▶ [Task]:
Please repeat the records exactly from their first line, finishing at the line containing "# onto the dual" and including it.

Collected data
:::

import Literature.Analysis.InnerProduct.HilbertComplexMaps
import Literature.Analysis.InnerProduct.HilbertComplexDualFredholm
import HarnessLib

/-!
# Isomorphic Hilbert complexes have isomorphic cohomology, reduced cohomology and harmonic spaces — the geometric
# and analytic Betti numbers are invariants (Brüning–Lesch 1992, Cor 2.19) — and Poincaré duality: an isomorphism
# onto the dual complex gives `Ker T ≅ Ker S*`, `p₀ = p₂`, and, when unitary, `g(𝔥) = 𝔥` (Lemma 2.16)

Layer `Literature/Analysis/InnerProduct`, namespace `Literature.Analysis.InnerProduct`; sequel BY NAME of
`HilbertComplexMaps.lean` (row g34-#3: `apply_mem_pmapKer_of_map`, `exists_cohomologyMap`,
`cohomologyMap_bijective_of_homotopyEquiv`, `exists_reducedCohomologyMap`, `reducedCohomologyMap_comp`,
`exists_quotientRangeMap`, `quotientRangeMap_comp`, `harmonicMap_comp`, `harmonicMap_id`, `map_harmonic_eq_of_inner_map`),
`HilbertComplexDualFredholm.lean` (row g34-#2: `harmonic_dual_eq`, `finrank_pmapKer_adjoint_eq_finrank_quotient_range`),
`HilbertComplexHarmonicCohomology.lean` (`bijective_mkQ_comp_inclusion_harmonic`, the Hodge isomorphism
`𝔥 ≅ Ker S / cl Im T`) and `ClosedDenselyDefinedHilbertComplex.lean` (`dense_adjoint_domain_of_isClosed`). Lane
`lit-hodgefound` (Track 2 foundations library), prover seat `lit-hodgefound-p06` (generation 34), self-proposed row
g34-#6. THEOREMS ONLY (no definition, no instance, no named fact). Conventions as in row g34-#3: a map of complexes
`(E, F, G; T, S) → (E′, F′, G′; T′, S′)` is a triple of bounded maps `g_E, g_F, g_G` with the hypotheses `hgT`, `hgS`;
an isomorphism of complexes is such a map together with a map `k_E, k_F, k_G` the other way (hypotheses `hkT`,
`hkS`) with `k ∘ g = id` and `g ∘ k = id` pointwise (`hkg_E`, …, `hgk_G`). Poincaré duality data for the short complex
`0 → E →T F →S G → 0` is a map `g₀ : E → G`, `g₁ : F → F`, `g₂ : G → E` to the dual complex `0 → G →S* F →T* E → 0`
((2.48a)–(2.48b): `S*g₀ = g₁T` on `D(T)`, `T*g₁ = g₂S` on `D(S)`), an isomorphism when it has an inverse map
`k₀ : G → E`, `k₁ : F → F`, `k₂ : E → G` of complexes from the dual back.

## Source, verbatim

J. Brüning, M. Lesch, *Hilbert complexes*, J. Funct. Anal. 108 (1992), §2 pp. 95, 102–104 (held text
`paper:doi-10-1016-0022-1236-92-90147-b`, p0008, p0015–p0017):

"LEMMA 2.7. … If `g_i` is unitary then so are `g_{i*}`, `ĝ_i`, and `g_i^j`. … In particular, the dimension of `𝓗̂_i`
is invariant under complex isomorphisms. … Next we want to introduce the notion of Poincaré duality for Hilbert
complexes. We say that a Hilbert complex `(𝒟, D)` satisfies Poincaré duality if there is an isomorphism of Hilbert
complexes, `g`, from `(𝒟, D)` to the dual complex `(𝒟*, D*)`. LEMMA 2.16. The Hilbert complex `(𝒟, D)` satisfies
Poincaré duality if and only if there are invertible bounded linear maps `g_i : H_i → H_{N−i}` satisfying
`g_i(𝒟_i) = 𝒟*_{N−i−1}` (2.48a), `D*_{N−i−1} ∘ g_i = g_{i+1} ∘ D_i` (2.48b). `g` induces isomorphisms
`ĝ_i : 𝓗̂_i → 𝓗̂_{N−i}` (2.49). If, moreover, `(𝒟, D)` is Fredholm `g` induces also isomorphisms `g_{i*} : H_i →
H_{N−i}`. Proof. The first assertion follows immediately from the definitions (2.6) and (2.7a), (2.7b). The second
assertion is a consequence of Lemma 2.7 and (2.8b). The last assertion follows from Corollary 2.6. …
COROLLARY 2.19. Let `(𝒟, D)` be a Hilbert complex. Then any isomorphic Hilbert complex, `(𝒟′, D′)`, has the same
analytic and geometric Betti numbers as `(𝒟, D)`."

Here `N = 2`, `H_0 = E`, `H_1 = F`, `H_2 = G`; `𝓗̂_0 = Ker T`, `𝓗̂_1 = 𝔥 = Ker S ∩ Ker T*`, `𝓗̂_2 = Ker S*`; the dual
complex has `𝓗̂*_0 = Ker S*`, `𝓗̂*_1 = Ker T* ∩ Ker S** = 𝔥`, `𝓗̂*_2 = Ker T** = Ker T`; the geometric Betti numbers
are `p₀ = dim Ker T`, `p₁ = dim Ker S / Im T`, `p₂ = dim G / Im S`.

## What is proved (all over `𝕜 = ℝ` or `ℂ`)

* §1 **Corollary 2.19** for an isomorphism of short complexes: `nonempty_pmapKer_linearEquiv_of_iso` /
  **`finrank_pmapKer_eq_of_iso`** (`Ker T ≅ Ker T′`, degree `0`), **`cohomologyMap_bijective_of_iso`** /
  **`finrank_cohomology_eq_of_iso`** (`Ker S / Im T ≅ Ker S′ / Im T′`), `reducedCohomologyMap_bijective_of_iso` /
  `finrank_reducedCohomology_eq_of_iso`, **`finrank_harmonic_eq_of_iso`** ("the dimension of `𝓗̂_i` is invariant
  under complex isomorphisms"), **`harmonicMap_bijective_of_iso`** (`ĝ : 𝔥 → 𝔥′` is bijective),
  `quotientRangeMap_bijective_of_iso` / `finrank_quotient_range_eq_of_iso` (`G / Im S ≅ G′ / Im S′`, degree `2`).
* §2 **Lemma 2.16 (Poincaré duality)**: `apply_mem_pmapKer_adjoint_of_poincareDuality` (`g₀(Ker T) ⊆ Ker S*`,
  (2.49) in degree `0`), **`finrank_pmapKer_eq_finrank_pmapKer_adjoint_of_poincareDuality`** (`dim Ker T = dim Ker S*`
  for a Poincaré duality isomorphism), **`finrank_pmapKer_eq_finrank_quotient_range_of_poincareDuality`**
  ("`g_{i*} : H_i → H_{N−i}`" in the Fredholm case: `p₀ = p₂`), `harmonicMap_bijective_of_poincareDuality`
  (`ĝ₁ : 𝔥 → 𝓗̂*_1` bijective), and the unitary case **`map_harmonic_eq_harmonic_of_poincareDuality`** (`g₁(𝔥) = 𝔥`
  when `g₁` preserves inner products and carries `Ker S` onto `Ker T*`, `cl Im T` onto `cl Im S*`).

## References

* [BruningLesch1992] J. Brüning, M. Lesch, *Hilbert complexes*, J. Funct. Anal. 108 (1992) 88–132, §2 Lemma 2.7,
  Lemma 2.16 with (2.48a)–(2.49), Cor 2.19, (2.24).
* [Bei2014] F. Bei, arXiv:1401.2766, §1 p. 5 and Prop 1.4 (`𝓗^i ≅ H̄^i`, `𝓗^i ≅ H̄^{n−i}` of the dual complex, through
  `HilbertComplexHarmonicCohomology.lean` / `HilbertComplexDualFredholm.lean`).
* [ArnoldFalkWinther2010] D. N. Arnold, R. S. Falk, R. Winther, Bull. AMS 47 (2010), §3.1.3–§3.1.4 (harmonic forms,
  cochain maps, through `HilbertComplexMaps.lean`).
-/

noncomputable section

:::

▶ [Answer to this problem]:
import Literature.Analysis.InnerProduct.HilbertComplexMaps
import Literature.Analysis.InnerProduct.HilbertComplexDualFredholm
import HarnessLib

/-!
# Isomorphic Hilbert complexes have isomorphic cohomology, reduced cohomology and harmonic spaces — the geometric
# and analytic Betti numbers are invariants (Brüning–Lesch 1992, Cor 2.19) — and Poincaré duality: an isomorphism
# onto the dual complex gives `Ker T ≅ Ker S*`, `p₀ = p₂`, and, when unitary, `g(𝔥) = 𝔥` (Lemma 2.16)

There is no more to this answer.